As set forth in his complaint, Plaintiff's claims are based upon events that occurred in 2013 and 2014. Plaintiff had reason to know of the alleged violations at or around the time they occurred. However, Plaintiff did not file his complaint until many years after the limitations period expired. Michigan law no longer tolls the running of the statute of limitations while a plaintiff is incarcerated. Mich. Comp. Laws § 600.5851(9). In addition, it is well-established that ignorance of the law does not warrant equitable tolling of a statute of limitations. Rose v. Dole, 945 F.2d 1331, 1335 (6th Cir. 1991); Jones v. General Motors Corp., 939 F.2d 380, 385 (6th Cir. 1991); see also Mason v. Department of Justice, No. 01-5701, 2002 WL 1334756, at *2 (6th Cir. June 17, 2002). Therefore, Plaintiff's action is time-barred.
IV. Conclusion
For the foregoing reasons, I recommend that the Court dismiss Plaintiff's complaint pursuant to 28 U.S.C. §§ 1915(e)(2), 1915A for failure to state a claim and because it is frivolous.
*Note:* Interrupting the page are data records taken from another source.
/-- **`P(N ≤ 1, one gate)`** for the gate `c` and the idle terminal `c'` (`{c, c'} = {c₁, c₂}`): with the outside cells
`O(k, J) = {o ~ c off Z, ¬ o ~ c' off Z, K_off = k, K' ∈ J}` (`K' = #{x ∈ A∖Z : ¬ o ~ x off Z ∧ c' ~ x off Z}`) and the inside events for
`X = #{a ∈ A ∩ Z : c ~ a on Z}`, `I = [c₁ ~ c₂ on Z]`:
`P = P(O(0,{0}))·P(X ≤ 1) + P(O(0,{1}))·P(X = 0 ∨ (X = 1 ∧ ¬I)) + P(O(0,{≥2}))·P(X ≤ 1 ∧ ¬I) + P(O(1,{0}))·P(X = 0) + P(O(1,{≥1}))·P(X = 0 ∧ ¬I)`.
[this work] -/
theorem real_card_le_one_inter_one_eq (v : Sym2 (Fin n) → unitInterval) {c c' : Fin n}
    (hcc' : (c = c₁ ∧ c' = c₂) ∨ (c = c₂ ∧ c' = c₁)) (ho : o ∉ Z)
    (hv : ∀ x y : Fin n, x ≠ y → x ∈ Z → y ∉ Z → y ≠ c₁ → y ≠ c₂ → (v s(x, y) : ℝ) = 0) (A : Finset (Fin n)) :
    (prodBernoulli v).real ({ω : BondConfig (Fin n) | (A.filter fun x => ω ∈ openConn o x).card ≤ 1} ∩
        {ω | offZ Z ω ∈ openConn o c ∧ offZ Z ω ∉ openConn o c'}) =
      (prodBernoulli v).real {ω | (offZ Z ω ∈ openConn o c ∧ offZ Z ω ∉ openConn o c') ∧
          ((A \ Z).filter fun x => offZ Z ω ∈ openConn o x).card = 0 ∧
          ((A \ Z).filter fun x => offZ Z ω ∉ openConn o x ∧ offZ Z ω ∈ openConn c' x).card = 0} *
        (prodBernoulli v).real {ω | ((A ∩ Z).filter fun a => onZ Z ω ∈ openConn c a).card ≤ 1} +
      (prodBernoulli v).real {ω | (offZ Z ω ∈ openConn o c ∧ offZ Z ω ∉ openConn o c') ∧
          ((A \ Z).filter fun x => offZ Z ω ∈ openConn o x).card = 0 ∧
          ((A \ Z).filter fun x => offZ Z ω ∉ openConn o x ∧ offZ Z ω ∈ openConn c' x).card = 1} *
        (prodBernoulli v).real {ω | ((A ∩ Z).filter fun a => onZ Z ω ∈ openConn c a).card = 0 ∨
          (((A ∩ Z).filter fun a => onZ Z ω ∈ openConn c a).card = 1 ∧ onZ Z ω ∉ openConn c₁ c₂)} +
      (prodBernoulli v).real {ω | (offZ Z ω ∈ openConn o c ∧ offZ Z ω ∉ openConn o c') ∧
          ((A \ Z).filter fun x => offZ Z ω ∈ openConn o x).card = 0 ∧
          2 ≤ ((A \ Z).filter fun x => offZ Z ω ∉ openConn o x ∧ offZ Z ω ∈ openConn c' x).card} *
        (prodBernoulli v).real {ω | ((A ∩ Z).filter fun a => onZ Z ω ∈ openConn c a).card ≤ 1 ∧ onZ Z ω ∉ openConn c₁ c₂} +
      (prodBernoulli v).real {ω | (offZ Z ω ∈ openConn o c ∧ offZ Z ω ∉ openConn o c') ∧
          ((A \ Z).filter fun x => offZ Z ω ∈ openConn o x).card = 1 ∧
          ((A \ Z).filter fun x => offZ Z ω ∉ openConn o x ∧ offZ Z ω ∈ openConn c' x).card = 0} *
        (prodBernoulli v).real {ω | ((A ∩ Z).filter fun a => onZ Z ω ∈ openConn c a).card = 0} +
      (prodBernoulli v).real {ω | (offZ Z ω ∈ openConn o c ∧ offZ Z ω ∉ openConn o c') ∧
          ((A \ Z).filter fun x => offZ Z ω ∈ openConn o x).card = 1 ∧
          1 ≤ ((A \ Z).filter fun x => offZ Z ω ∉ openConn o x ∧ offZ Z ω ∈ openConn c' x).card} *
        (prodBernoulli v).real {ω | ((A ∩ Z).filter fun a => onZ Z ω ∈ openConn c a).card = 0 ∧ onZ Z ω ∉ openConn c₁ c₂} := by
  set μ := prodBernoulli v with hμ
  have hmeas : ∀ U : Set (BondConfig (Fin n)), MeasurableSet U := fun U => (Set.toFinite U).measurableSet
  -- abbreviations for the outside reads
  set T : BondConfig (Fin n) → Prop := fun ω => offZ Z ω ∈ openConn o c ∧ offZ Z ω ∉ openConn o c' with hT
  set Kf : BondConfig (Fin n) → ℕ := fun ω => ((A \ Z).filter fun x => offZ Z ω ∈ openConn o x).card with hKf
  set Kp : BondConfig (Fin n) → ℕ := fun ω => ((A \ Z).filter fun x => offZ Z ω ∉ openConn o x ∧ offZ Z ω ∈ openConn c' x).card
    with hKp
  set X : BondConfig (Fin n) → ℕ := fun ω => ((A ∩ Z).filter fun a => onZ Z ω ∈ openConn c a).card with hX
  set I : BondConfig (Fin n) → Prop := fun ω => onZ Z ω ∈ openConn c₁ c₂ with hI
  set O00 := {ω | T ω ∧ Kf ω = 0 ∧ Kp ω = 0} with hO00
  set O01 := {ω | T ω ∧ Kf ω = 0 ∧ Kp ω = 1} with hO01
  set O02 := {ω | T ω ∧ Kf ω = 0 ∧ 2 ≤ Kp ω} with hO02
  set O10 := {ω | T ω ∧ Kf ω = 1 ∧ Kp ω = 0} with hO10
  set O11 := {ω | T ω ∧ Kf ω = 1 ∧ 1 ≤ Kp ω} with hO11
  set Y00 := {ω | X ω ≤ 1} with hY00
  set Y01 := {ω | X ω = 0 ∨ (X ω = 1 ∧ ¬ I ω)} with hY01
  set Y02 := {ω | X ω ≤ 1 ∧ ¬ I ω} with hY02
  set Y10 := {ω | X ω = 0} with hY10
  set Y11 := {ω | X ω = 0 ∧ ¬ I ω} with hY11
  set S := {ω : BondConfig (Fin n) | (A.filter fun x => ω ∈ openConn o x).card ≤ 1} ∩ {ω | T ω} with hS
  set U := O00 ∩ Y00 ∪ O01 ∩ Y01 ∪ O02 ∩ Y02 ∪ O10 ∩ Y10 ∪ O11 ∩ Y11 with hU
  -- the one-gate count identity, `c`-side
  have hin : ∀ ω : BondConfig (Fin n), (∀ x y : Fin n, x ≠ y → s(x, y) ∈ ω → x ∈ Z → y ∉ Z → y = c₁ ∨ y = c₂) → T ω →
      ((A ∩ Z).filter fun a => ω ∈ openConn o a).card = X ω := by
    intro ω hω hTω
    rcases hcc' with ⟨rfl, rfl⟩ | ⟨rfl, rfl⟩
    · exact congrArg _ (filter_congr fun a ha => reach_in₂_iff_of_one hω ho hTω.1 hTω.2 (mem_inter.1 ha).2)
    · exact congrArg _ (filter_congr fun a ha => reach_in₂_iff_of_two hω ho hTω.2 hTω.1 (mem_inter.1 ha).2)
  have hcount : ∀ ω : BondConfig (Fin n), (∀ x y : Fin n, x ≠ y → s(x, y) ∈ ω → x ∈ Z → y ∉ Z → y = c₁ ∨ y = c₂) → T ω →
      (A.filter fun x => ω ∈ openConn o x).card = Kf ω + (if I ω then Kp ω else 0) + X ω := by
    intro ω hω hTω
    rw [card_filter_eq_sdiff_add_inter (Z := Z), card_filter_sdiff_eq₂_of_one hcc' hω ho hTω.1 hTω.2, hin ω hω hTω]
  have hST : μ.real S = μ.real U := by
    refine real_congr_of_twoTerminal (c₁ := c₁) (c₂ := c₂) (Z := Z) v hv _ _ fun ω hω => ?_
    simp only [hS, hU, hO00, hO01, hO02, hO10, hO11, hY00, hY01, hY02, hY10, hY11, Set.mem_inter_iff, Set.mem_union, mem_setOf_eq]
    constructor
    · rintro ⟨hN, hTω⟩
      rw [hcount ω hω hTω] at hN
      by_cases hIω : I ω
      · rw [if_pos hIω] at hN
        by_cases hf : Kf ω = 0
        · by_cases hp : Kp ω = 0
          · exact Or.inl (Or.inl (Or.inl (Or.inl ⟨⟨hTω, hf, hp⟩, by omega⟩)))
          · exact Or.inl (Or.inl (Or.inl (Or.inr ⟨⟨hTω, hf, by omega⟩, Or.inl (by omega)⟩)))
        · exact Or.inl (Or.inr ⟨⟨hTω, by omega, by omega⟩, by omega⟩)
      · rw [if_neg hIω] at hN
        by_cases hf : Kf ω = 0
        · by_cases hp : Kp ω = 0
          · exact Or.inl (Or.inl (Or.inl (Or.inl ⟨⟨hTω, hf, hp⟩, by omega⟩)))
          · by_cases hp1 : Kp ω = 1
            · exact Or.inl (Or.inl (Or.inl (Or.inr ⟨⟨hTω, hf, hp1⟩, by
                by_cases hx : X ω = 0
                · exact Or.inl hx
                · exact Or.inr ⟨by omega, hIω⟩⟩)))
            · exact Or.inl (Or.inl (Or.inr ⟨⟨hTω, hf, by omega⟩, by omega, hIω⟩))
        · by_cases hp : Kp ω = 0
          · exact Or.inl (Or.inr ⟨⟨hTω, by omega, hp⟩, by omega⟩)
          · exact Or.inr ⟨⟨hTω, by omega, by omega⟩, by omega, hIω⟩
    · intro h
      have hTω : T ω := by
        rcases h with ((((⟨⟨hTω, -⟩, -⟩ | ⟨⟨hTω, -⟩, -⟩) | ⟨⟨hTω, -⟩, -⟩) | ⟨⟨hTω, -⟩, -⟩) | ⟨⟨hTω, -⟩, -⟩) <;> exact hTω
      refine ⟨?_, hTω⟩
      rw [hcount ω hω hTω]
      rcases h with ((((⟨⟨-, hf, hp⟩, hy⟩ | ⟨⟨-, hf, hp⟩, hy⟩) | ⟨⟨-, hf, hp⟩, hy, hI'⟩) | ⟨⟨-, hf, hp⟩, hy⟩) | ⟨⟨-, hf, hp⟩, hy, hI'⟩)
      · by_cases hIω : I ω
        · rw [if_pos hIω]; omega
        · rw [if_neg hIω]; omega
      · rcases hy with hy | ⟨hy, hI'⟩
        · by_cases hIω : I ω
          · rw [if_pos hIω]; omega
          · rw [if_neg hIω]; omega
        · rw [if_neg hI']; omega
      · rw [if_neg hI']; omega
      · by_cases hIω : I ω
        · rw [if_pos hIω]; omega
        · rw [if_neg hIω]; omega
      · rw [if_neg hI']; omega
  -- pairwise disjointness (the outside cells are disjoint)
  have hd1 : Disjoint (O00 ∩ Y00) (O01 ∩ Y01) := by
    rw [Set.disjoint_left]; rintro ω ⟨⟨-, -, h⟩, -⟩ ⟨⟨-, -, h'⟩, -⟩; omega
  have hd2 : Disjoint (O00 ∩ Y00 ∪ O01 ∩ Y01) (O02 ∩ Y02) := by
    rw [Set.disjoint_left]; rintro ω (⟨⟨-, -, h⟩, -⟩ | ⟨⟨-, -, h⟩, -⟩) ⟨⟨-, -, h'⟩, -⟩ <;> omega
  have hd3 : Disjoint (O00 ∩ Y00 ∪ O01 ∩ Y01 ∪ O02 ∩ Y02) (O10 ∩ Y10) := by
    rw [Set.disjoint_left]; rintro ω ((⟨⟨-, h, -⟩, -⟩ | ⟨⟨-, h, -⟩, -⟩) | ⟨⟨-, h, -⟩, -⟩) ⟨⟨-, h', -⟩, -⟩ <;> omega
  have hd4 : Disjoint (O00 ∩ Y00 ∪ O01 ∩ Y01 ∪ O02 ∩ Y02 ∪ O10 ∩ Y10) (O11 ∩ Y11) := by
    rw [Set.disjoint_left]
    rintro ω (((⟨⟨-, h, -⟩, -⟩ | ⟨⟨-, h, -⟩, -⟩) | ⟨⟨-, h, -⟩, -⟩) | ⟨⟨-, -, h⟩, -⟩) ⟨⟨-, h', h''⟩, -⟩ <;> omega
  have hUsum : μ.real U = μ.real (O00 ∩ Y00) + μ.real (O01 ∩ Y01) + μ.real (O02 ∩ Y02) + μ.real (O10 ∩ Y10) + μ.real (O11 ∩ Y11) := by
    rw [hU, measureReal_union hd4 (hmeas _), measureReal_union hd3 (hmeas _), measureReal_union hd2 (hmeas _),
      measureReal_union hd1 (hmeas _)]
  -- determinacy
  have hdO : ∀ (P : ℕ → ℕ → Prop), DeterminedBy {ω | T ω ∧ P (Kf ω) (Kp ω)} (↑(avoid Z) : Set (Sym2 (Fin n))) := fun P =>
    determinedBy_offZ Z fun η => (η ∈ openConn o c ∧ η ∉ openConn o c') ∧
      P ((A \ Z).filter fun x => η ∈ openConn o x).card ((A \ Z).filter fun x => η ∉ openConn o x ∧ η ∈ openConn c' x).card
  have hdY : ∀ (P : ℕ → Prop → Prop), DeterminedBy {ω | P (X ω) (I ω)} (↑(avoid Z) : Set (Sym2 (Fin n)))ᶜ := fun P =>
    determinedBy_onZ Z fun η => P ((A ∩ Z).filter fun a => η ∈ openConn c a).card (η ∈ openConn c₁ c₂)
  have e00 : μ.real (O00 ∩ Y00) = μ.real O00 * μ.real Y00 :=
    prodBernoulli_real_inter_of_determinedBy v (avoid Z) (hdO fun k p => k = 0 ∧ p = 0) (hdY fun x _ => x ≤ 1) (hmeas _) (hmeas _)
  have e01 : μ.real (O01 ∩ Y01) = μ.real O01 * μ.real Y01 :=
    prodBernoulli_real_inter_of_determinedBy v (avoid Z) (hdO fun k p => k = 0 ∧ p = 1) (hdY fun x i => x = 0 ∨ (x = 1 ∧ ¬ i))
      (hmeas _) (hmeas _)
  have e02 : μ.real (O02 ∩ Y02) = μ.real O02 * μ.real Y02 :=
    prodBernoulli_real_inter_of_determinedBy v (avoid Z) (hdO fun k p => k = 0 ∧ 2 ≤ p) (hdY fun x i => x ≤ 1 ∧ ¬ i) (hmeas _) (hmeas _)
  have e10 : μ.real (O10 ∩ Y10) = μ.real O10 * μ.real Y10 :=
    prodBernoulli_real_inter_of_determinedBy v (avoid Z) (hdO fun k p => k = 1 ∧ p = 0) (hdY fun x _ => x = 0) (hmeas _) (hmeas _)
  have e11 : μ.real (O11 ∩ Y11) = μ.real O11 * μ.real Y11 :=
    prodBernoulli_real_inter_of_determinedBy v (avoid Z) (hdO fun k p => k = 1 ∧ 1 ≤ p) (hdY fun x i => x = 0 ∧ ¬ i) (hmeas _) (hmeas _)
  rw [hST, hUsum, e00, e01, e02, e10, e11]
The Court must also decide whether an appeal of this action would be in good faith within the meaning of 28 U.S.C. § 1915(a)(3). See McGore v. Wrigglesworth, 114 F.3d 601, 611 (6th Cir. 1997). Good faith is judged objectively, Coppedge v. United States, 369 U.S. 438, 445 (1962), and an appeal is not taken in good faith if the issue presented is frivolous, defined as lacking an arguable basis either in fact or law. See Dellis v. Corr. Corp. of Am., 257 F.3d 508, 511 (6th Cir. 2001). For the same reasons that I recommend dismissal of the action, I discern no good faith basis for an appeal and recommend that, should Plaintiff appeal this decision, the Court assess the $505.00 appellate filing fee pursuant to § 1915(b)(1), see McGore, 114 F.3d at 610-11.
Finally, if the Court adopts the foregoing recommendation to dismiss, the dismissal will be a dismissal as described by 28 U.S.C. § 1915(g).
NOTICE
OBJECTIONS to this Report and Recommendation must be filed with the Clerk of Court within 14 days of the date of service of this notice. 28 U.S.C. § 636(b)(1)(C). Failure to file objections within the specified time waives the right to appeal the District Court's order. See Thomas v. Arn, 474 U.S. 140 (1985); United States v. Walters, 638 F.2d 947 (6th Cir. 1981).